P1: +181 -152 =667 Win: 51.45% Elo: 10.08 LOS: 94.40% P1-W: +102 -69 =328 P1-B: +79 -83 =339

Besides the small gain of elo, this has some additonal nice properties. Leela now finds shallow mates faster and certain winning moves at root can be played regardless of visit counts, which is beneficial in time pressure situations (typically MCTS is slow to revise initial estimates).

Update: Improvement (v2.1) - if current best move is a certain loss change best move to a non loosing move, even if visits are lower.

Compress low policy move probabilites

Instead of changing softmax temperature this scheme encourages exploration of low policy priors by compressing low probabilites more than high probabilites in relation to search depths. This was initially devised to do well at tactics, which usually looses some elo in self-play. But to my suprise when i finally came around to test this at suffiently high visit searches it seems to gain in self-play elo as well. Thanks to EXA for making me aware of this:

P1: +65 -39 =521 Win: 52.08% Elo: 14.46 LOS: 99.46% P1-W: +41 -13 =258 P1-B: +24 -26 =263

This is with --policy-compression=0.06 vs. standard leela at 10000 visits per move.

This might also be useful for long analysis as it restores MCTS convergence properties (under some circumstances leela would never find moves no matter how many nodes visited.).

Easy Early Visits:

Tweaks the formula slightly to encourage early visits. The confidence bound is asymptotically unchanged but second and to a lesser degree third visits are more probable.

--easy-early-visits=0 (disabled)
--easy-early-visits=1 (enabled)

Might help ever so slightly tactically - this is untested but might work well in conjunction with policy compression. Self-play might suffer, but untested against non-leela opponents.

Update: This is now float parameter with 0.0 turning this feature off and 1.0 corresponding to old enabled behavior. Now values between 0.0 and 1.0 are also possible.

Q-Moving-Average

Tested some variants of Gudmundsson and Björnsson and Feldman and Domshlak. For a description see:

https://github.com/Videodr0me/leela-chess-experimental/wiki/Backpropagation:-Q-Moving-Average

Large elo gains at low visit counts, but doesn't currently scale with larger visit searches. Interesting but needs further investigation.

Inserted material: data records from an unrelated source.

/-! ## ONE SMOOTH CLOSED FIBRE ⇒ resolution over every PERFECT `K ⊇ k` -/

/-- **One-closed-fibre radicial resolution in families over `k` implies resolution over every PERFECT
`K ⊇ k` of characteristic `p`.** Let `k ⊆ K` be fields with `K` perfect of characteristic `p` and assume
`CampaignW82.FamilyResolutionInsepOneFibre p k`. Then every integral separated `K`-scheme of finite type has
a resolution. Proof (door-1 twin of `hasResolution_of_familyResolutionOneFibre`, p542421): Nagata + Chow;
`Y = X' ×_R Spec K` for a proper family over a finitely generated `k`-subalgebra `ψ : R ⊆ K`
(`exists_isPullback_proper_subalgebra`, p528212); the RADICIAL generic fibre over `L := perfectClosure (Frac R) K`
is integral (`exists_perfectClosure_inside`, p535424; `Y` is its flat surjective base change); the hypothesis
gives `R → A'` radicial finite-type injective, `G`, `W`, a closed `s`, flatness of `q : 𝒴 → Spec A'` over
`s` and a smooth fibre `q⁻¹(s)`; EGA IV₃ 12.2.4 (iii) (`Morphisms.exists_smooth_morphismRestrict_of_smooth_fiber`)
makes `q` smooth over an open `V ∋ s`; the `K`-point LIFTS along the radicial `A'` because `K` is perfect
(`exists_ringHom_comp_eq_of_radicial`, p535424 — `PerfectRing.lift`), INJECTIVELY (`A'` is a domain
algebraic over `R ⊆ K`, `Ideal.comap_ne_bot_of_algebraic_mem`), hence to the generic point `∈ V`; the
`K`-fibre of `G` is proper with source smooth over `K` (`smooth_of_isPullback_of_range_subset`), hence
regular, and an isomorphism over the preimage of `W`, non-empty by `Flat.generalizingMap`;
`hasResolution_of_isIso_morphismRestrict` (p483756). [cite: EGAIV3, Thm. 12.2.4 (iii)]
[cite: StacksProject, Tag 01ZM] -/
theorem hasResolution_of_familyResolutionInsepOneFibre (p : ℕ) [Fact p.Prime] (k K : Type) [Field k]
    [Field K] [CharP K p] [PerfectField K] [Algebra k K]
    (hOF : CampaignW82.FamilyResolutionInsepOneFibre p k)
    (X : Scheme.{0}) (f : X ⟶ Spec (.of K)) [IsSeparated f] [LocallyOfFiniteType f]
    [QuasiCompact f] [IsIntegral X] : Scheme.HasResolution X := by
  classical
  -- ### Step 0: it suffices to resolve integral PROJECTIVE `K`-schemes (Nagata + Chow)
  refine hasResolution_of_forall_proper K (fun Y₀ g₀ hg₀ hY₀ => ?_) X f
  haveI := hg₀
  haveI := hY₀
  obtain ⟨n, Y, ρ, ι, hY, hι, hρ, -, hw, U, hUd, hUpre, hUiso⟩ :=
    ChowLemmaRing.chow_proper (R := K) Y₀ g₀
  haveI := hρ
  haveI := hι
  haveI := hY
  let g : Y ⟶ Spec (.of K) := ρ ≫ g₀
  have hproj : ChowLemmaRing.IsProjOver (Over.mk g : SchemeOver K) := ⟨n, Over.homMk ι hw, hι⟩
  refine Scheme.HasResolution.of_isBirational ρ ⟨U, hUd, hUpre, hUiso⟩ ?_
  -- ### Step 1: a proper model `F : X' → Spec R` over a finitely generated `k`-subalgebra `R ⊆ K`
  obtain ⟨R, _, _, _, ψ, X', F, π, hψ, hRft, hF, hsq⟩ :=
    exists_isPullback_proper_subalgebra k K g hproj
  haveI := hRft
  haveI := hF
  letI : Algebra R K := ψ.toAlgebra
  haveI : FaithfulSMul R K := (faithfulSMul_iff_algebraMap_injective R K).mpr hψ
  -- ### Step 2: the radicial generic fibre `X' ×_R Spec L`, `L` = a perfect closure of `Frac R` inside
  -- `K`, is integral (`Y` is its flat surjective base change)
  obtain ⟨L, _, _, _, σ, hRLinj, hσ, hrad⟩ := exists_perfectClosure_inside p ψ hψ
  let iL : Spec (.of L) ⟶ Spec (.of R) := Spec.map (CommRingCat.ofHom (algebraMap R L))
  let jσ : Spec (.of K) ⟶ Spec (.of L) := Spec.map (CommRingCat.ofHom σ)
  have hjσ : jσ ≫ iL = Spec.map (CommRingCat.ofHom ψ) := by
    change Spec.map _ ≫ Spec.map _ = _
    rw [← Spec.map_comp, ← CommRingCat.ofHom_comp, hσ]
  let XL : Scheme.{0} := pullback F iL
  let FL : XL ⟶ Spec (.of L) := pullback.snd F iL
  let m : Y ⟶ XL := pullback.lift π (g ≫ jσ) (by rw [Category.assoc, hjσ]; exact hsq.w)
  have hsqm : IsPullback m g FL jσ := by
    have outer : IsPullback (m ≫ pullback.fst F iL) g F (jσ ≫ iL) := by
      rw [pullback.lift_fst, hjσ]; exact hsq
    exact outer.of_right (pullback.lift_snd _ _ _) (IsPullback.of_hasPullback F iL)
  haveI : Subsingleton ↥(Spec (CommRingCat.of L)) := inferInstanceAs (Subsingleton (PrimeSpectrum L))
  haveI : Subsingleton ↥(Spec (CommRingCat.of K)) := inferInstanceAs (Subsingleton (PrimeSpectrum K))
  haveI : Nonempty ↥(Spec (CommRingCat.of K)) := inferInstanceAs (Nonempty (PrimeSpectrum K))
  haveI : Flat jσ := by
    letI : Algebra L K := σ.toAlgebra
    haveI hflat : Module.Flat L K := inferInstance
    rw [show jσ = Spec.map (CommRingCat.ofHom (algebraMap L K)) from rfl, Flat.SpecMap_iff,
      CommRingCat.hom_ofHom]
    exact RingHom.flat_algebraMap_iff.mpr hflat
  haveI : Surjective jσ := inferInstance
  haveI : Flat m := MorphismProperty.of_isPullback (P := @Flat) hsqm.flip ‹Flat jσ›
  haveI : Surjective m := MorphismProperty.of_isPullback (P := @Surjective) hsqm.flip ‹Surjective jσ›
  haveI : IsReduced XL := Literature.AlgebraicGeometry.Morphisms.isReduced_of_flat_of_surjective m
  haveI : IrreducibleSpace XL := Function.Surjective.irreducibleSpace m.continuous m.surjective
  have hint : IsIntegral XL := isIntegral_of_irreducibleSpace_of_isReduced XL
  -- ### Step 3: the one-closed-fibre datum over an algebraic finite-type extension `A'`
  obtain ⟨A', _, _, _, hinj, hA'ft, hradA, 𝒴, G, W, s, -, hGp, hWiso, ⟨x, hxW, hxs⟩, hflat, hsm⟩ :=
    hOF.exists_datum R X' F L hRLinj hrad hint
  haveI : Algebra.IsAlgebraic R A' := by
    refine ⟨fun a => ?_⟩
    obtain ⟨n, c, d, hd, h⟩ := hradA a
    have hdeg : 0 < p ^ n := pow_pos (Fact.out : p.Prime).pos n
    refine ⟨Polynomial.C d * Polynomial.X ^ (p ^ n) - Polynomial.C c, ?_, by simp [h]⟩
    intro h0
    have h1 := congrArg Polynomial.natDegree h0
    rw [Polynomial.natDegree_sub_eq_left_of_natDegree_lt (by
        rw [Polynomial.natDegree_C, Polynomial.natDegree_C_mul_X_pow _ _ hd]; exact hdeg),
      Polynomial.natDegree_C_mul_X_pow _ _ hd, Polynomial.natDegree_zero] at h1
    exact hdeg.ne' h1
  haveI := hGp
  haveI := hWiso
  haveI := hA'ft
  haveI : IsNoetherianRing R := Algebra.FiniteType.isNoetherianRing k R
  haveI : IsNoetherianRing A' := Algebra.FiniteType.isNoetherianRing R A'
  let ιA : Spec (.of A') ⟶ Spec (.of R) := Spec.map (CommRingCat.ofHom (algebraMap R A'))
  let F' : pullback F ιA ⟶ Spec (.of A') := pullback.snd F ιA
  let q : 𝒴 ⟶ Spec (.of A') := G ≫ F'
  haveI : IsProper F' := inferInstance
  haveI : IsSeparated F' := inferInstance
  haveI : IsProper q := inferInstance
  haveI : LocallyOfFinitePresentation q := by
    rw [HasRingHomProperty.iff_appLE (P := @LocallyOfFinitePresentation)]
    intro U V e
    haveI := IsLocallyNoetherian.component_noetherian (X := Spec (.of A')) U
    exact RingHom.FinitePresentation.of_finiteType.mp
      (HasRingHomProperty.appLE @LocallyOfFiniteType q inferInstance U V e)
  -- ### Step 4 (EGA IV₃ 12.2.4 (iii)): `q` is smooth over an open `V ∋ s`
  obtain ⟨V, hsV, hVsm⟩ :=
    Literature.AlgebraicGeometry.Morphisms.exists_smooth_morphismRestrict_of_smooth_fiber q hflat hsm
  haveI := hVsm
  -- ### Step 5: the `K`-point `R ⊆ K` lifts along the RADICIAL `A'` (`K` perfect) to an INJECTIVE
  -- `τ : A' → K`, i.e. to the generic point
  haveI : CharP R p := ψ.charP hψ p
  obtain ⟨τ, hτ⟩ := exists_ringHom_comp_eq_of_radicial p hinj hradA K ψ hψ
  have hτinj : Function.Injective τ := by
    rw [injective_iff_map_eq_zero]
    intro a ha
    by_contra ha0
    have h1 : (RingHom.ker τ).comap (algebraMap R A') ≠ ⊥ :=
      Ideal.comap_ne_bot_of_algebraic_mem ha0 ((RingHom.mem_ker).mpr ha)
        (Algebra.IsAlgebraic.isAlgebraic a)
    apply h1
    rw [eq_bot_iff]
    intro r hr
    rw [Ideal.mem_comap, RingHom.mem_ker, ← RingHom.comp_apply, hτ] at hr
    exact (Ideal.mem_bot).mpr ((injective_iff_map_eq_zero ψ).mp hψ r hr)
  let cτ : Spec (.of K) ⟶ Spec (.of A') := Spec.map (CommRingCat.ofHom τ)
  have hcτ : cτ ≫ ιA = Spec.map (CommRingCat.ofHom ψ) := by
    change Spec.map _ ≫ Spec.map _ = _
    rw [← Spec.map_comp, ← CommRingCat.ofHom_comp, hτ]
  -- the image of `Spec K` is the generic point: it generizes every point of `Spec A'`
  have hgen : ∀ (t : ↥(Spec (CommRingCat.of K))) (z : ↥(Spec (CommRingCat.of A'))), cτ t ⤳ z := by
    intro t z
    have hbot : (cτ t).asIdeal = ⊥ := by
      change Ideal.comap τ t.asIdeal = ⊥
      rw [Ideal.eq_bot_of_prime t.asIdeal]
      exact Ideal.comap_bot_of_injective _ hτinj
    exact (PrimeSpectrum.le_iff_specializes _ _).mp
      ((PrimeSpectrum.asIdeal_le_asIdeal _ _).mp (by rw [hbot]; exact bot_le))
  have hcτV : Set.range cτ ⊆ (V : Set ↥(Spec (CommRingCat.of A'))) := by
    rintro _ ⟨t, rfl⟩
    exact (hgen t s).mem_open V.2 hsV
  -- ### Step 6: the `K`-fibre `G_K : 𝒴_K → (X' ×_R A') ×_{A'} K ≅ Y` is a weak resolution
  let Xτ : Scheme.{0} := pullback F' cτ
  let gτ : Xτ ⟶ pullback F ιA := pullback.fst F' cτ
  let pτ : Xτ ⟶ Spec (.of K) := pullback.snd F' cτ
  let Gτ : pullback G gτ ⟶ Xτ := pullback.snd G gτ
  have HG : IsPullback (pullback.fst G gτ) Gτ G gτ := IsPullback.of_hasPullback G gτ
  have Hc : IsPullback gτ pτ F' cτ := IsPullback.of_hasPullback F' cτ
  have Hq : IsPullback (pullback.fst G gτ) (Gτ ≫ pτ) q cτ := HG.paste_vert Hc
  haveI : Smooth (Gτ ≫ pτ) := smooth_of_isPullback_of_range_subset V Hq hcτV
  haveI : IsProper (Gτ ≫ pτ) := MorphismProperty.of_isPullback (P := @IsProper) Hq inferInstance
  haveI : IsSeparated pτ := inferInstance
  haveI : IsProper Gτ := IsProper.of_comp Gτ pτ
  have hreg : Scheme.IsRegular (pullback G gτ) := fun y =>
    isRegularLocalRing_stalk_of_smooth_of_field (Gτ ≫ pτ) y
  haveI : IsIso (Gτ ∣_ (gτ ⁻¹ᵁ W)) :=
    Literature.AlgebraicGeometry.Morphisms.isIso_morphismRestrict_pullback_snd G gτ W
  -- a point of `G⁻¹(W)` over `s` …
  let y₀' : ↥(G ⁻¹ᵁ W) := inv (G ∣_ W) ⟨x, hxW⟩
  let y₀ : ↥𝒴 := (G ⁻¹ᵁ W).ι y₀'
  have hy₀W : y₀ ∈ G ⁻¹ᵁ W := by
    change (G ⁻¹ᵁ W).ι y₀' ∈ G ⁻¹ᵁ W
    rw [show ((G ⁻¹ᵁ W).ι y₀' : ↥𝒴) = (y₀' : ↥𝒴) from rfl]
    exact y₀'.2
  have hGy₀ : G y₀ = x := by
    change ((G ⁻¹ᵁ W).ι ≫ G) y₀' = x
    rw [← morphismRestrict_ι, Scheme.Hom.comp_apply]
    change ((W.ι) ((inv (G ∣_ W) ≫ (G ∣_ W)) ⟨x, hxW⟩)) = x
    rw [IsIso.inv_hom_id]
    rfl
  have hqy₀ : q y₀ = s := by
    change F' (G y₀) = s
    rw [hGy₀]; exact hxs
  -- … generizes, along the flat `q|_V`, to a point of `G⁻¹(W)` over the generic point
  haveI : Nonempty ↥(Spec (CommRingCat.of K)) := inferInstanceAs (Nonempty (PrimeSpectrum K))
  let pt : ↥(Spec (CommRingCat.of K)) := Nonempty.some inferInstance
  have hy₀V : y₀ ∈ q ⁻¹ᵁ V := by
    change q y₀ ∈ V
    rw [hqy₀]; exact hsV
  let a : ↥(q ⁻¹ᵁ V) := ⟨y₀, hy₀V⟩
  let b : ↥V := ⟨cτ pt, hcτV ⟨pt, rfl⟩⟩
  have hab : b ⤳ (q ∣_ V) a := by
    rw [← (V.ι).isOpenEmbedding.isEmbedding.isInducing.specializes_iff]
    have h1 : (V.ι) ((q ∣_ V) a) = q y₀ := by
      rw [← Scheme.Hom.comp_apply, morphismRestrict_ι, Scheme.Hom.comp_apply]
      rfl
    rw [h1, hqy₀]
    exact hgen pt s
  obtain ⟨a', ha'a, ha'b⟩ := Flat.generalizingMap (q ∣_ V) hab
  let y₁ : ↥𝒴 := (q ⁻¹ᵁ V).ι a'
  have hy₁y₀ : y₁ ⤳ y₀ := ha'a.map (q ⁻¹ᵁ V).ι.continuous
  have hy₁W : y₁ ∈ G ⁻¹ᵁ W := hy₁y₀.mem_open (G ⁻¹ᵁ W).2 hy₀W
  have hqy₁ : q y₁ = cτ pt := by
    change ((q ⁻¹ᵁ V).ι ≫ q) a' = cτ pt
    rw [← morphismRestrict_ι, Scheme.Hom.comp_apply, ha'b]
    rfl
  -- hence the preimage of `W` in the `K`-fibre is non-empty
  have hw : F' (G y₁) = cτ pt := by rw [← Scheme.Hom.comp_apply]; exact hqy₁
  obtain ⟨z, hz, -⟩ := Scheme.Pullback.exists_preimage_pullback (f := F') (g := cτ) (G y₁) pt hw
  have hne : ((gτ ⁻¹ᵁ W : Xτ.Opens) : Set ↥Xτ).Nonempty :=
    ⟨z, show gτ z ∈ W by rw [show gτ z = G y₁ from hz]; exact hy₁W⟩
  -- ### Step 7: conclude on `(X' ×_R A') ×_{A'} K ≅ Y`
  let e : Xτ ≅ Y :=
    pullbackLeftPullbackSndIso F ιA cτ ≪≫ pullback.congrHom rfl hcτ ≪≫ hsq.isoPullback.symm
  haveI : IrreducibleSpace ↥Xτ :=
    Function.Surjective.irreducibleSpace e.inv.continuous e.inv.surjective
  haveI : IsProper pτ := inferInstance
  haveI : IsNoetherian (pullback G gτ) := isNoetherian_of_locallyOfFiniteType (Gτ ≫ pτ)
  exact Scheme.HasResolution.of_iso e.hom
    (hasResolution_of_isIso_morphismRestrict Gτ hreg (gτ ⁻¹ᵁ W) hne)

Do not trust initial visits q (fully)

Similar to FPU this assumes that when selecting nodes for expansion that first backpropagated NN eval is still unreliable and gets averaged with parent-q for PUCT evaluation. Details of multiple flavours here:

https://github.com/Videodr0me/leela-chess-experimental/wiki/Selection:-Don't-trust-initial-visits

Inconclusive results or elo losses. Could not make this work.

Validation Runs

Run for Leela MCTS Experimental v2

coming soon

Run for Leela MCTS Experimental v1

10.000 game (100 visits per move) validation run with these options enabled (uncertainty-prop=1, auto-extend=1, backpropagate-gamma=0.75)

tournamentstatus final P1: +3220 -2343 =4437 Win: 54.39% Elo: 30.55 LOS: 100.00% P1-W: +1721 -1184 =2095 P1-B: +1499 -1159 =2342

Unfortunately backpropagate-gamma does not scale for larger visit searches. Certainty-propagation has been improved since the above match. The next validation run with all modifications that gain elo will be done as soon as testing of new schemes is complete.

Miscellaneous

A number of "sanity tests" of FPU variants, Cpuct and various minor MCTS tweaks can be found here. These are mainly done to corroborate that current leela is working as expected and to restest some minor implementation details in chess: https://github.com/Videodr0me/leela-chess-experimental/wiki/Sanity-Tests

Notes

Test parameters were old default cpuct=1.2, fpu-reduction=0.0, and NN 5d46d9c438a6901e7cd8ebfde15ec00117119cabfcd528d4ce5f568243ded5ee

For test positions threads=1 and batchsize=1 were used for reproducability.